As a former judge, I saw firsthand the effects of the legal services shortage. Litigants who come to court pro se, or unrepresented, are at a significant disadvantage in the courtroom, and it is extremely difficult for the judge in these cases to ensure that justice is served. But judges and court personnel do make efforts to help unrepresented clients understand the system -- efforts that take time, adding further delays to already severely backlogged courts.

Despite the efforts of the courts, the Massachusetts Legislature, and hundreds of lawyers who volunteer their services without fee, a severe shortage of civil legal services for the poor persists. In the past few years federal cuts in funding have exacerbated the shortage. The Massachusetts IOLTA program last year provided more than $6 million to legal services. This year the Massachusetts program will yield substantially more than that amount.
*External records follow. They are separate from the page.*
import Summits.HubbardSuperconductivity.HubbardSuperconductivity.Theorems.AnisotropyChordTransferFibre3N1RowL2N14106

/-!
# Route `AnisotropyChord` / H0 rotor rung, LEVEL 2 row `N₁`: the cell `ν ∈ [0.014106, 0.01467]`, `a ∈ [0.1, 0.2]`

One cell of the ∀L ≥ 128 kernel certificate of the (KT-1″) trial-gap bound (piece A, stmt-HubbardSuperconductivity-23918), on the
column `colN14106` (brackets certified in `…N1RowL2N14106`): ★ `cellN14106A0100_n1 : n1CellCheckC colN14106 a₁ a₂ 2 (47/100) (30, 6) = true`
(the staged `RExpr` cell check of p2 g4–g5, one `decide`, ≈ 3 min), whence ★★ `trialGap_cellN14106A0100`: for every `L ≥ 128` and every
ground two-magnon profile with `ν = λ₂/θ² ∈ [7053/500000, 1467/100000]` and `a = Δf(x̂) ∈ [1/10, 1/5]`:  `(47/100)·U ≤ N₁`
(`…N1RowCellSound.trialGap_of_cellCheck`).  Compiled-evaluator forecast of the certified ratio on this cell: see the proposal note.
Generated by p2 g5's cells/mkfiles.py (HOME/hubbard-h0-rotor-p2/cells/).
Prover seat `hubbard-h0-rotor-p2` g5; helper for piece A = stmt-HubbardSuperconductivity-23918 of rung 19089
(`--supports`, helper class).  Nothing here proves superconductivity in the Hubbard model; one kernel-certified piece of ONE
conditional reduction (the GM₃ ∀L certificate, Level-2 row `N₁`); the rotor TARGET as originally worded stays FALSE (g15 verdict).
Mathlib + the tree only; no sorry.
-/

set_option linter.dupNamespace false
set_option autoImplicit false

open Literature.Analysis.ValidatedNumerics

namespace Summit.HubbardSuperconductivity.HubbardSuperconductivity.Theorems.AnisotropyChord.Transfer.Fibre3.L2.N1

/-- ★ the staged `RExpr` cell check passes with `cmin = 47/100` on `a ∈ [1/10, 1/5]` over the column `colN14106`. -/
theorem cellN14106A0100_n1 : n1CellCheckC colN14106 ((1 : ℚ) / 10) ((1 : ℚ) / 5) 2 ((47 : ℚ) / 100) (30, 6) = true := by
  decide +kernel

/-- ★★ on this cell, for EVERY `L ≥ 128` and every ground profile: `(47/100)·U ≤ N₁`. -/
theorem trialGap_cellN14106A0100 (L : ℕ) [NeZero L] (hL : 128 ≤ L) {Δ lam2 : ℝ} {f : Tor L → ℝ} (hΔ0 : 0 ≤ Δ) (hΔ1 : Δ < 1)
    (hf : IsGroundTwoMagnon L Δ lam2 f)
    (hν1 : (14106 : ℝ) / 1000000 ≤ lam2 / (2 * Real.pi / L) ^ 2) (hν2 : lam2 / (2 * Real.pi / L) ^ 2 ≤ (14670 : ℝ) / 1000000)
    (ha1 : ((1 : ℝ) / 10) ≤ Δ * f (K1 L)) (ha2 : Δ * f (K1 L) ≤ ((1 : ℝ) / 5)) :
    ((47 : ℝ) / 100) * Uunit L Δ f ≤ trialGapN1 L Δ f := by
  have h := trialGap_of_cellCheck L colN14106 ((1 : ℚ) / 10) ((1 : ℚ) / 5) ((47 : ℚ) / 100) (30, 6) cellN14106A0100_n1 colN14106_check hL hΔ0 hΔ1 hf
    (by simpa [colN14106] using hν1) (by simpa [colN14106] using hν2) (by push_cast; simpa using ha1) (by push_cast; simpa using ha2)
  simpa using h

end Summit.HubbardSuperconductivity.HubbardSuperconductivity.Theorems.AnisotropyChord.Transfer.Fibre3.L2.N1
import Summits.BirchSwinnertonDyer.BirchSwinnertonDyer.Theorems.PrintCf2RamifiedOffTYZHalfMover
import HarnessLib

/-!
# Route `PrintCf2`, crux stmt-BirchSwinnertonDyer-20509 `RamifiedOffTYZOfFacts` — WHERE THE SQUARE-MOVERS LIVE WHEN `𝓛(n)` IS ODD: inside
# `Gal(ℍ′_n/K_n(i))` a square `g²` moves the genus point iff `g` moves the half-generator, so **square-movers in the stabiliser of `i, √−n` exist
# iff `ρ(n) = 1`** (a falsifiable statement on Tian–Yuan–Zhang's odd-`𝓛` families)
# (cell `bsd-print-cf2`, LEAD of 20509 g11, line `offtyz-v7`, lineage cycle 12, corollary file of `…LowerHalfDoor` / `…HalfMover`; fact-free, Theses-free, no `def`)

HONEST FRAMING (crux 20509, DECIDING, OPEN AS A CLASS): bookkeeping on Thm 3.5's displayed main clause and Lemma 3.18 (hypotheses on
`D : GenusPointData n`), this seat's identity `𝓛(n) odd ⟹ g²·P(n) − P(n) = g·Q₁ − Q₁` (`…LowerHalfDoor`, p727254), the half-mover existence
(`…HalfMover`, p728706) and the `ρ = 0` freeze (`…GenusCharacterRho`, p726885).  Nothing is asserted; C⁺ stays open.  The point of this file is a
PREDICTION the displays + BSD₂ make about the `s = 1` families where TYZ prove `𝓛(n)` odd: the movers of g4–g9 (squares `g²` moving `P(n)`) that lie in
the stabiliser of `i` and `√−n` exist EXACTLY when the generator's abscissa is outside `{±1, ±n}·ℚ^{×2}` — testable per `n` by an instrument.

* `exists_sq_mover_iff_exists_halfMover_of_odd_scriptL`: square-free odd `n`, `rank ≤ 1`, `𝓛(n)` odd, Thm 3.5, Lemma 3.18, `R`/`Q₁` as usual:
  (∃ `g` fixing `i`, `√−n` with `g²·P(n) ≠ P(n)`) ⟺ (∃ `g` fixing `i`, `√−n` with `g·Q₁ ≠ Q₁`).
* `exists_sq_mover_of_odd_scriptL_of_x_not_mem`: … and `x(R) ∉ {±1, ±n}·ℚ^{×2}` ⟹ a square-mover exists in the stabiliser.
* `galPt_sq_genusPoint_eq_of_odd_scriptL_of_rhoIndex_eq_one`: … and `ρ(n) = 0` ⟹ NO square of the stabiliser moves `P(n)` (so TYZ's mover, which exists
  at `s = 1` for `n ≡ 5 (8)` by g7's assembly, must then flip `i` — as it does at `n = 5`: `Cl′₅ ≅ ℤ/4 = ⟨σ_ϖ⟩`, `σ_ϖ(i) = −i`, `ρ(5) = 0` since
  `x(R) = −4`).
Beyond-print theorem: NO (corollaries).  BSD is not proved by any of this; no class is closed by this file.

References: [cite: TianYuanZhang2017, Thm. 3.5 (p0011 L94–L100), Lemma 3.18 (p0017 L152–L153), §1 (p0002 L101–L110), Prop. 3.2 (1), Thm. 3.6 (1)];
[cite: SilvermanAEC2009, X.4.9]; tree: `…LowerHalfDoor`, `…HalfMover`, `…GenusCharacterRho`.
-/

noncomputable section

open scoped Classical

open WeierstrassCurve WeierstrassCurve.Affine Literature.NumberTheory.EllipticCurves
  Literature.NumberTheory.EllipticCurves.Rank1Residual Summit.BirchSwinnertonDyer.Rank1Residual
  Literature.NumberTheory.EllipticCurves.TianYuanZhang2017
  Literature.NumberTheory.EllipticCurves.TianYuanZhang2017.W2
  Summit.BirchSwinnertonDyer.PrintCf2.LevelTwoHalfGenerator
  Summit.BirchSwinnertonDyer.PrintCf2.GaloisMotion
  Summit.BirchSwinnertonDyer.PrintCf2.GenusCharacter
  Summit.BirchSwinnertonDyer.PrintCf2.GenusCharacterRho
  Summit.BirchSwinnertonDyer.PrintCf2.LowerHalfDoor
  Summit.BirchSwinnertonDyer.PrintCf2.HalfMover

set_option autoImplicit false

namespace Summit.BirchSwinnertonDyer.PrintCf2.SquareMoverRho

variable {n : ℕ}

/-- **WHEN `𝓛(n)` IS ODD, SQUARE-MOVERS AND HALF-MOVERS IN THE STABILISER OF `i, √−n` ARE THE SAME ELEMENTS**: square-free odd `n`, `rank E_n(ℚ) ≤ 1`,
`𝓛(n)` odd, Thm 3.5's displayed main clause, Lemma 3.18; `R` a generator of `E_n(ℚ)` mod torsion, `Q₁` a half of its twist.  For `g` fixing `i` and
`√−n`: `g²·P(n) ≠ P(n) ⟺ g·Q₁ ≠ Q₁`. [cite: TianYuanZhang2017, Thm. 3.5 (p0011 L94–L100), Lemma 3.18 (p0017 L152–L153)] -/
theorem galPt_sq_genusPoint_ne_iff_galPt_half_ne_of_odd_scriptL (hsq : Squarefree n) [(congruentNumberCurve n).IsElliptic]
    (hodd : Odd n) (hr1 : (congruentNumberCurve n).mordellWeilRank ≤ 1) (D : GenusPointData n) (h35 : D.thm35Main)
    (h318 : D.lemma318) (hLodd : Odd (D.scriptL n))
    {R : (congruentNumberCurve n).toAffine.Point} (hR : ∀ x, ∃ k : ℤ, IsOfFinAddOrder (x - k • R))
    {Q₁ : APoint D.H} (hQ₁ : φH D Q₁ = Point.map (W' := curveA.twoIsogenyCodomain)
      (D.embK n (Nat.mem_divisors_self n hsq.ne_zero)) (ΘE hsq.ne_zero R))
    (g : D.H ≃ₐ[ℚ] D.H) (hgi : g D.im = D.im) (hgK : g (D.sqrtNeg n) = D.sqrtNeg n) :
    D.galPt (g * g) (D.P n) ≠ D.P n ↔ D.galPt g Q₁ ≠ Q₁ := by
  have h := galPt_sq_genusPoint_sub_eq_galPt_half_sub_of_odd_scriptL hsq hodd hr1 D h35 h318 hLodd hR hQ₁ g hgi hgK
  constructor
  · intro hne hQ
    apply hne
    rw [hQ, sub_self, sub_eq_zero] at h
    exact h
  · intro hne hP
    apply hne
    rw [hP, sub_self] at h
    exact (sub_eq_zero.mp h.symm)

/-- **Existential form**: when `𝓛(n)` is odd, a square-mover in the stabiliser of `i, √−n` exists iff a half-mover does.
[cite: TianYuanZhang2017, Thm. 3.5 (p0011 L94–L100), Lemma 3.18 (p0017 L152–L153)] -/
theorem exists_sq_mover_iff_exists_halfMover_of_odd_scriptL (hsq : Squarefree n) [(congruentNumberCurve n).IsElliptic]
    (hodd : Odd n) (hr1 : (congruentNumberCurve n).mordellWeilRank ≤ 1) (D : GenusPointData n) (h35 : D.thm35Main)
    (h318 : D.lemma318) (hLodd : Odd (D.scriptL n))
    {R : (congruentNumberCurve n).toAffine.Point} (hR : ∀ x, ∃ k : ℤ, IsOfFinAddOrder (x - k • R))
    {Q₁ : APoint D.H} (hQ₁ : φH D Q₁ = Point.map (W' := curveA.twoIsogenyCodomain)
      (D.embK n (Nat.mem_divisors_self n hsq.ne_zero)) (ΘE hsq.ne_zero R)) :
    (∃ g : D.H ≃ₐ[ℚ] D.H, g D.im = D.im ∧ g (D.sqrtNeg n) = D.sqrtNeg n ∧ D.galPt (g * g) (D.P n) ≠ D.P n) ↔
      ∃ g : D.H ≃ₐ[ℚ] D.H, g D.im = D.im ∧ g (D.sqrtNeg n) = D.sqrtNeg n ∧ D.galPt g Q₁ ≠ Q₁ := by
  constructor
  · rintro ⟨g, hgi, hgK, hne⟩
    exact ⟨g, hgi, hgK, (galPt_sq_genusPoint_ne_iff_galPt_half_ne_of_odd_scriptL hsq hodd hr1 D h35 h318 hLodd hR hQ₁ g hgi hgK).mp hne⟩
  · rintro ⟨g, hgi, hgK, hne⟩
    exact ⟨g, hgi, hgK, (galPt_sq_genusPoint_ne_iff_galPt_half_ne_of_odd_scriptL hsq hodd hr1 D h35 h318 hLodd hR hQ₁ g hgi hgK).mpr hne⟩

/-- **`𝓛(n)` ODD AND `x(R) ∉ {±1, ±n}·ℚ^{×2}` ⟹ A SQUARE-MOVER EXISTS IN THE STABILISER OF `i, √−n`** (square-free odd `n`, rank `≤ 1`, Thm 3.5, Lemma
3.18; `R = (x, y)` a generator of `E_n(ℚ)` mod torsion).  (Half-mover from `…HalfMover`, transported by the identity.)
[cite: TianYuanZhang2017, Thm. 3.5 (p0011 L94–L100), Lemma 3.18 (p0017 L152–L153), §1 (p0002 L101–L110)] [cite: SilvermanAEC2009, X.4.9] -/
theorem exists_sq_mover_of_odd_scriptL_of_x_not_mem (hsq : Squarefree n) [(congruentNumberCurve n).IsElliptic]
    (hodd : Odd n) (hr1 : (congruentNumberCurve n).mordellWeilRank ≤ 1) (D : GenusPointData n) (h35 : D.thm35Main)
    (h318 : D.lemma318) (hLodd : Odd (D.scriptL n))
    {x y : ℚ} (hxy : (congruentNumberCurve n).toAffine.Nonsingular x y)
    (hR : ∀ P, ∃ k : ℤ, IsOfFinAddOrder (P - k • (Point.some x y hxy : (congruentNumberCurve n).toAffine.Point)))
    (hx : ¬ ∃ q : ℚ, x = q ^ 2 ∨ x = -q ^ 2 ∨ x = n * q ^ 2 ∨ x = -(n * q ^ 2)) :
    ∃ g : D.H ≃ₐ[ℚ] D.H, g D.im = D.im ∧ g (D.sqrtNeg n) = D.sqrtNeg n ∧ D.galPt (g * g) (D.P n) ≠ D.P n := by
  have hn : n ∈ n.divisors := Nat.mem_divisors_self n hsq.ne_zero
  obtain ⟨Q₁, hQ₁⟩ := twist_halving hsq hn D (.some x y hxy)
  rw [exists_sq_mover_iff_exists_halfMover_of_odd_scriptL hsq hodd hr1 D h35 h318 hLodd hR hQ₁]
  exact exists_halfMover_of_x_not_mem hsq D hxy hx hQ₁

/-- **`𝓛(n)` ODD AND `ρ(n) = 0` ⟹ NO SQUARE OF THE STABILISER OF `i, √−n` MOVES `P(n)`** (square-free odd `n`, rank `≤ 1`, Thm 3.5, Lemma 3.18,
`[E_n(ℚ) : φ_n(A_n(ℚ)) + E_n[2]] = 1`): so Tian–Yuan–Zhang's mover at `s = 1`, where it exists, flips `i` on this stratum.
[cite: TianYuanZhang2017, Thm. 3.5 (p0011 L94–L100), Lemma 3.18 (p0017 L152–L153), §1 (p0002 L101–L110)] -/
theorem galPt_sq_genusPoint_eq_of_odd_scriptL_of_rhoIndex_eq_one (hsq : Squarefree n) [(congruentNumberCurve n).IsElliptic]
    (hodd : Odd n) (hr1 : (congruentNumberCurve n).mordellWeilRank ≤ 1) (D : GenusPointData n) (h35 : D.thm35Main)
    (h318 : D.lemma318) (hLodd : Odd (D.scriptL n)) (hρ0 : (rhoSubgroup n).index = 1)
    (g : D.H ≃ₐ[ℚ] D.H) (hgi : g D.im = D.im) (hgK : g (D.sqrtNeg n) = D.sqrtNeg n) :
    D.galPt (g * g) (D.P n) = D.P n := by
  have hn : n ∈ n.divisors := Nat.mem_divisors_self n hsq.ne_zero
  obtain ⟨R, hR⟩ := stub_S0 (n := n) hr1
  obtain ⟨Q₁, hQ₁⟩ := twist_halving hsq hn D R
  have hQ : D.galPt g Q₁ = Q₁ := galPt_half_eq_of_rhoIndex_eq_one hsq hodd hr1 D h318 hρ0 hR hQ₁ g hgi hgK
  by_contra hne
  exact ((galPt_sq_genusPoint_ne_iff_galPt_half_ne_of_odd_scriptL hsq hodd hr1 D h35 h318 hLodd hR hQ₁ g hgi hgK).mp hne) hQ

end Summit.BirchSwinnertonDyer.PrintCf2.SquareMoverRho

end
The yield of all states that have IOLTA programs is more than $100 million annually. These figures give some idea of what the loss of funds would mean.

Massachusetts IOLTA was established by order of the state Supreme Judicial Court in the 1980s after a change in banking laws made it possible for individuals and nonprofit corporations to collect interest on checking accounts. Before that, no one benefited when lawyers held clients' funds for short periods of time (sometimes as short as a day or two) -- except, perhaps, the banks that kept the funds in interest free accounts. IOLTA made use of the lost interest, creating a mechanism to fund civil legal services for people who could not afford representation.

IOLTA supplements state and federal funding for legal services without adding to our tax burden and without harming lawyers' clients. If a client's funds are large enough or held long enough to earn net interest, the interest goes to the client.

In the Texas case, the US Supreme Court decided that the interest on client accounts is private property, but it did not find that the Texas IOLTA program constitutes a ``taking.'' That question goes back to a district court in Texas. Even if a taking is found, it is important to remember that the government can legally, in some circumstances, take property, as long as the owners receive just compensation. As Justice David Souter commented in his dissenting opinion, the Texas court might well recognize that just compensation, in this case, is zero, since the clients would not have earned any interest in the absence of IOLTA.

The Texas litigants should think twice about dancing on IOLTA's undug grave. No one, including clients with funds in lawyers' trust accounts, will benefit by destroying such worthwhile programs.

Edward F. Hennessey is a retired chief justice of the state Supreme Judicial Court.